» **Work request**: Among the entries below, count the lines containing the string "simp". Only the count is needed.

Stored records
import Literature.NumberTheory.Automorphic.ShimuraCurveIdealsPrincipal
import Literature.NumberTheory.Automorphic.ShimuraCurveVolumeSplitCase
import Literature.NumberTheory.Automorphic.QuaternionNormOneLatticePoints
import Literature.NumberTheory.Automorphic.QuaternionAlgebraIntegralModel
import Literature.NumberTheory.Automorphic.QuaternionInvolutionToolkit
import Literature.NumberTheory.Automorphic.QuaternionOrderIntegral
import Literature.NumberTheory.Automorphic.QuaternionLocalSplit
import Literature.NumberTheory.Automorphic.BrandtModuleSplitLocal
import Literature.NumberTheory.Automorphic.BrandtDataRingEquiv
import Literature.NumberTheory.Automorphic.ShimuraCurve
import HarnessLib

* * *

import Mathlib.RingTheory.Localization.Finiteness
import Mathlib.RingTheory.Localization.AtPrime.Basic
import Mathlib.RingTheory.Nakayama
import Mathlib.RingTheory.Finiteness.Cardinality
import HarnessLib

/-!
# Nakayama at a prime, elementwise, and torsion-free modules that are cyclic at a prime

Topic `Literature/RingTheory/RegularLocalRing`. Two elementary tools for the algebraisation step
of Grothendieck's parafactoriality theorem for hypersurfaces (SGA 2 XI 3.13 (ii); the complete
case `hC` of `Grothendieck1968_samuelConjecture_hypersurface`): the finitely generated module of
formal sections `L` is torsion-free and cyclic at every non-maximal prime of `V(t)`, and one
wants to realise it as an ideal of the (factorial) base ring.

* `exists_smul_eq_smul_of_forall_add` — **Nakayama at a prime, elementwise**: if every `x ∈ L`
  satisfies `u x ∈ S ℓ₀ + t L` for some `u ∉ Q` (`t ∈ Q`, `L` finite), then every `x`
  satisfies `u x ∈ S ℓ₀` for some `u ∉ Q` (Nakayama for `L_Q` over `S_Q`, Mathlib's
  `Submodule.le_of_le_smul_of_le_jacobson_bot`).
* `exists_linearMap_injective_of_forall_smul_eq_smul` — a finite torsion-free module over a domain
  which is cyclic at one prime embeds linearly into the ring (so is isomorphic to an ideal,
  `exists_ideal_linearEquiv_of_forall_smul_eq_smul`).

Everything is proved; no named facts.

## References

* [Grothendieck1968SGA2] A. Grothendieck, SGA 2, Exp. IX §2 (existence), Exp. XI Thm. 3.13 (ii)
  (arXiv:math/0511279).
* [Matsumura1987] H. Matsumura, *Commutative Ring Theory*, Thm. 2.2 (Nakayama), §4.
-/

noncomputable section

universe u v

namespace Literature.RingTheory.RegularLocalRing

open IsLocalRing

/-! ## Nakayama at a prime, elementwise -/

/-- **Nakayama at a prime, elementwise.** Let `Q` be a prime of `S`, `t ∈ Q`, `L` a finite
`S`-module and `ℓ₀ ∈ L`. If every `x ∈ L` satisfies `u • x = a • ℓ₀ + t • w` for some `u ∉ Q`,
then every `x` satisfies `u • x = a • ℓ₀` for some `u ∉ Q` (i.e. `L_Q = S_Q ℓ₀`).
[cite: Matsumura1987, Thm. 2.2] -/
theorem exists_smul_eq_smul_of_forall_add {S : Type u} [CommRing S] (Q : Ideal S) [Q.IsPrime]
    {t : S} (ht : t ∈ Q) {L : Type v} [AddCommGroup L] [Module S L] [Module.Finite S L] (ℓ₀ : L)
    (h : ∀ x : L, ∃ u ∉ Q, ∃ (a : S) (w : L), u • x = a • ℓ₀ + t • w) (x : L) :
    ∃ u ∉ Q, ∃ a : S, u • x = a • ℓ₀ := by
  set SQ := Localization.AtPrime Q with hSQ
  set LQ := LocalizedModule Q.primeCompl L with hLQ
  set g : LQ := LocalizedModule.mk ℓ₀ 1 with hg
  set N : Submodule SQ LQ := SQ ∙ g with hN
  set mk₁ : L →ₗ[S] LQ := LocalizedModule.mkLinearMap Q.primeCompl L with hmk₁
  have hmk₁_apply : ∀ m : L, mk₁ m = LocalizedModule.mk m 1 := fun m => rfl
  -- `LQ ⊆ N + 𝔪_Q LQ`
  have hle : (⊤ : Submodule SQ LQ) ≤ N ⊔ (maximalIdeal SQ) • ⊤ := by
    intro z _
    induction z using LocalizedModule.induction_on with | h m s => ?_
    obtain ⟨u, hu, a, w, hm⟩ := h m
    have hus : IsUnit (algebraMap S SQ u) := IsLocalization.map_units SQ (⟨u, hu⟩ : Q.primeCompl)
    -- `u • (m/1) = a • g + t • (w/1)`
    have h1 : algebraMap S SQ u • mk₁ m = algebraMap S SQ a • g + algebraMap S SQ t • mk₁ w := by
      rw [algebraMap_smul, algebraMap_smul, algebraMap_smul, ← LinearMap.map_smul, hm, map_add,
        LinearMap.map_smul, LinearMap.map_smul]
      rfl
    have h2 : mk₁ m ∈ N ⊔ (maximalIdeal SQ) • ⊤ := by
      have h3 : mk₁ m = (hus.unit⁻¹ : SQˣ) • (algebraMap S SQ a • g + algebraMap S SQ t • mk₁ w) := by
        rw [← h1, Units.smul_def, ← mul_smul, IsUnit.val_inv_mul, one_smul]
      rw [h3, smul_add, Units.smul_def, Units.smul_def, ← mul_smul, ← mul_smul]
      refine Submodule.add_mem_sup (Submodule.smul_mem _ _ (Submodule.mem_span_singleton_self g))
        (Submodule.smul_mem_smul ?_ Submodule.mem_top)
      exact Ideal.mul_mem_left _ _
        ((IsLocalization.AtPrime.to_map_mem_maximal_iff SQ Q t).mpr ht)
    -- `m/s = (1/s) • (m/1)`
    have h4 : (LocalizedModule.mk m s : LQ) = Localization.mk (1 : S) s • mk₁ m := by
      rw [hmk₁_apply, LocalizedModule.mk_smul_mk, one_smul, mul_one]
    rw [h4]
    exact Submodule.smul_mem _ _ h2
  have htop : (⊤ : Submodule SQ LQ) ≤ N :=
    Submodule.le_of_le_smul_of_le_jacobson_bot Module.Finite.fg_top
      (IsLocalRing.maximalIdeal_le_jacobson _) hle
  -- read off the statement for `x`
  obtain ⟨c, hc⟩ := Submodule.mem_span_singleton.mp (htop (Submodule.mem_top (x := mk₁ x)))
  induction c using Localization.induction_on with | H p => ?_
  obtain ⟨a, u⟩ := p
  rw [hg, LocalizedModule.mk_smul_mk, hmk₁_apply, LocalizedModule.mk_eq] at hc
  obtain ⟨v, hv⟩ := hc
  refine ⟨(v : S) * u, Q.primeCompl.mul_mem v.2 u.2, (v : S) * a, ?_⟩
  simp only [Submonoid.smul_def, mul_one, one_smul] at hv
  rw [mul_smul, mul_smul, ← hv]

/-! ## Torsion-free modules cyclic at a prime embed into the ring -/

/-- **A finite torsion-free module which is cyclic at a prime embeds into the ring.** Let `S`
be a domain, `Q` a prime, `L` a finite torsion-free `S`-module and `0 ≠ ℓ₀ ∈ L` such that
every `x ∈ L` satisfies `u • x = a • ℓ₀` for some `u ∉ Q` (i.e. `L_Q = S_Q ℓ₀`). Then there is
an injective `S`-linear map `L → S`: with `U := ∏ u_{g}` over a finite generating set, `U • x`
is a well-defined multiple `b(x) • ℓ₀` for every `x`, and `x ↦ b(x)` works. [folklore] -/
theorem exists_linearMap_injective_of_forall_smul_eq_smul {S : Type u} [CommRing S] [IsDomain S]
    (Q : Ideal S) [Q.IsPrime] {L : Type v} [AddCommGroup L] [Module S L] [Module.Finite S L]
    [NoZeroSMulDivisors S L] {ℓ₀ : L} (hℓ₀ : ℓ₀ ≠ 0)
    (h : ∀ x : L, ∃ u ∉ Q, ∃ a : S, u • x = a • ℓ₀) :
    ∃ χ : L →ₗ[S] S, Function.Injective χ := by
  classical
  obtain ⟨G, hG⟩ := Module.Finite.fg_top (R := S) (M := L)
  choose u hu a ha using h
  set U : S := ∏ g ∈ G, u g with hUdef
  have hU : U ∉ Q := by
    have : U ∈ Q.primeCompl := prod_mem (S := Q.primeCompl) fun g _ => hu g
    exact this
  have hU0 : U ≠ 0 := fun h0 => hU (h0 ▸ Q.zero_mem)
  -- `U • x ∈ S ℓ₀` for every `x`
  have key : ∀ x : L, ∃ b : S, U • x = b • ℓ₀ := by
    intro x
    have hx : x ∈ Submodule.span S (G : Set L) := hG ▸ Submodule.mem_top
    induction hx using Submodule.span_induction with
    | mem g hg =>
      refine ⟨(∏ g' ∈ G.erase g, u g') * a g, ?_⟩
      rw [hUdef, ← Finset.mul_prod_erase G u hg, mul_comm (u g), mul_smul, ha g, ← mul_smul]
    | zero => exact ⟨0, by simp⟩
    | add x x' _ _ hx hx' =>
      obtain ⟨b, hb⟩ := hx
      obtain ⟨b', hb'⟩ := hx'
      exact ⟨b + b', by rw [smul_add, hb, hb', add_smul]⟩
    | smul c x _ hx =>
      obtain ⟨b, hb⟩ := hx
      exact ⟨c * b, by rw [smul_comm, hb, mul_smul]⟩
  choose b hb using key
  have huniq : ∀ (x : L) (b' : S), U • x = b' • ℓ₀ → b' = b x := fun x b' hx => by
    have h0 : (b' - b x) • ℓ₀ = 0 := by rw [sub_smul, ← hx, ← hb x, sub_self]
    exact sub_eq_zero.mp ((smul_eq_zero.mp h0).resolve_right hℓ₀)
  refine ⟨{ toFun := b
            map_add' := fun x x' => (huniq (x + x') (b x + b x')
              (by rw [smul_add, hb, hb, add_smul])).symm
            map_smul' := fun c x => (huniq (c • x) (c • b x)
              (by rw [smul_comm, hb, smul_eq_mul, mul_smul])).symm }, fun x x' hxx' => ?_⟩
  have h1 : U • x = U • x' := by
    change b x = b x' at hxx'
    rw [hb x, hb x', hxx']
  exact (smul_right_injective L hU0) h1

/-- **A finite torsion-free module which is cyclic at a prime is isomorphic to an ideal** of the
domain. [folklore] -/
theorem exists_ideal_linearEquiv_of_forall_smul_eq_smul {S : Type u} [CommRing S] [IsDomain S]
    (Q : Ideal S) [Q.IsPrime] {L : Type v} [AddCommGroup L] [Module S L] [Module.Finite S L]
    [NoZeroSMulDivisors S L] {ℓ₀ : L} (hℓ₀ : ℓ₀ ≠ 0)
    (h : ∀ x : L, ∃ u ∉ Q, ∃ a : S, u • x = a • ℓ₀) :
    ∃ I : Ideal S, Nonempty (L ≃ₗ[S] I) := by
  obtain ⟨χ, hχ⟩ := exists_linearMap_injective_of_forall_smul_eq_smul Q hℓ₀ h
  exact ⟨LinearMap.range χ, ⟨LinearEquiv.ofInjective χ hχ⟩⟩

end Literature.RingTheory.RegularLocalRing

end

...

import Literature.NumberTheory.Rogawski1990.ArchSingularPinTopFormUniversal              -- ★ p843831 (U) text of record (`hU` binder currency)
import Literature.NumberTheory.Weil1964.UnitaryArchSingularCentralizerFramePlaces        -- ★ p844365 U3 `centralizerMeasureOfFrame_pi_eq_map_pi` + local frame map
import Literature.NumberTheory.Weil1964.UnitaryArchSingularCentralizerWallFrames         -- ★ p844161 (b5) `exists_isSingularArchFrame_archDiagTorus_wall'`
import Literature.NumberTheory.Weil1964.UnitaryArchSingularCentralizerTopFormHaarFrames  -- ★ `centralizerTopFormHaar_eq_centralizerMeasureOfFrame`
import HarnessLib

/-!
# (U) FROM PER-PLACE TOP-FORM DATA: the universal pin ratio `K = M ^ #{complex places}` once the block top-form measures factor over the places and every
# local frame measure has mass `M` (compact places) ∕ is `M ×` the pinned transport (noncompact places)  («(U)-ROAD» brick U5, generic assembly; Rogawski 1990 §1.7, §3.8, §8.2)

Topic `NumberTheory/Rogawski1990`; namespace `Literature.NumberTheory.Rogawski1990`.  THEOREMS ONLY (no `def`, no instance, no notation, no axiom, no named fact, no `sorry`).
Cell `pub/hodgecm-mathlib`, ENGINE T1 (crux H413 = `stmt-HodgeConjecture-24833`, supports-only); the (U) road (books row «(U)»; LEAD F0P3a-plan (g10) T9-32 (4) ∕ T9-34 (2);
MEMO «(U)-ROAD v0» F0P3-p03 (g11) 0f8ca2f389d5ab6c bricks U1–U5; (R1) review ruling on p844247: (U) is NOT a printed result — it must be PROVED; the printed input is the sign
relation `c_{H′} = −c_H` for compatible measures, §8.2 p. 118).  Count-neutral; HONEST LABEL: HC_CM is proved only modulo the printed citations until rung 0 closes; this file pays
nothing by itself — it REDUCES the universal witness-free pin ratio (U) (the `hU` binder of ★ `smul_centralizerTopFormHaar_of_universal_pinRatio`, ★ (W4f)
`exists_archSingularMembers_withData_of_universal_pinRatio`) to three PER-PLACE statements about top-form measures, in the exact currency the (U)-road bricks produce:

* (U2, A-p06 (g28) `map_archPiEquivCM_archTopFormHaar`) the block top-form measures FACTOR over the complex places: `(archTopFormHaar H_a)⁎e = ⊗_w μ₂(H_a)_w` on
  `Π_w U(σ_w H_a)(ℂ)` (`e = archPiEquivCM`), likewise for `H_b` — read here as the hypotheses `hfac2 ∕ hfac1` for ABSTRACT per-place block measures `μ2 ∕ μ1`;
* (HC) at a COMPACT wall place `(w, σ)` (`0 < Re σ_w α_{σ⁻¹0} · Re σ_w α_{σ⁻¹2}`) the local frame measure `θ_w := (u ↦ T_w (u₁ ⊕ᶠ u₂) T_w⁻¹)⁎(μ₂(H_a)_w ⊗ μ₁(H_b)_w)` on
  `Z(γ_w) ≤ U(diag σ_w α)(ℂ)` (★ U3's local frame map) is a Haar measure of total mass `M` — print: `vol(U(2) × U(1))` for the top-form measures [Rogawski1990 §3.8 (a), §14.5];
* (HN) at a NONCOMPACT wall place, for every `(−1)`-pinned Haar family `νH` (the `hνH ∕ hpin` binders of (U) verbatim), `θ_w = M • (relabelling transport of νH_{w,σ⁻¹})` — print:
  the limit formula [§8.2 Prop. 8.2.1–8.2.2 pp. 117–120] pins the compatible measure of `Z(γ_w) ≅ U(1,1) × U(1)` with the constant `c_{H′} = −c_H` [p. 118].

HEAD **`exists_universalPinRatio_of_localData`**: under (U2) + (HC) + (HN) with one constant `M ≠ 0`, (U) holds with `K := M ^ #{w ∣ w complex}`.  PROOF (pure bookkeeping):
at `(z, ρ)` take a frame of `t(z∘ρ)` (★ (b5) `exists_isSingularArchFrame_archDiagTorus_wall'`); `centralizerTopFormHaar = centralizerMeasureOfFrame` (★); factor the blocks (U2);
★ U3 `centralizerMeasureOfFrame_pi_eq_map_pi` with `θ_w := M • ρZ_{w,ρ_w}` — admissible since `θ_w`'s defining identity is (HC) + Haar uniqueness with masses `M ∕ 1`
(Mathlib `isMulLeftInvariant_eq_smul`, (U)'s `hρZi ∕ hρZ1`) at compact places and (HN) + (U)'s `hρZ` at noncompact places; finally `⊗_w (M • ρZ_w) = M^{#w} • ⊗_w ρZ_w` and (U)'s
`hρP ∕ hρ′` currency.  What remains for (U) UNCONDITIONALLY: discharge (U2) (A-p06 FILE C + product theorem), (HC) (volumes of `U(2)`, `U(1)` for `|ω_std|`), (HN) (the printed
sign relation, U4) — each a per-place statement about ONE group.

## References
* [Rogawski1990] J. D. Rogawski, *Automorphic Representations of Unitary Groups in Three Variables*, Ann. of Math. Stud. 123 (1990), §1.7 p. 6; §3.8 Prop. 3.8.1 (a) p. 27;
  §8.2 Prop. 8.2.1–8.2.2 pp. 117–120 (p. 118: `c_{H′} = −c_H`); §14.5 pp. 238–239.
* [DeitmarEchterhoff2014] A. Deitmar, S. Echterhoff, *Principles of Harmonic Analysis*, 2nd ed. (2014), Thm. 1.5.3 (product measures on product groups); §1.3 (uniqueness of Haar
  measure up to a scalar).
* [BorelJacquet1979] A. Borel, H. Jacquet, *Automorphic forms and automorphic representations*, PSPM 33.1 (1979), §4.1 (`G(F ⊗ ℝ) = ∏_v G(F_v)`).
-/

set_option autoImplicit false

» **Exercise result**: 2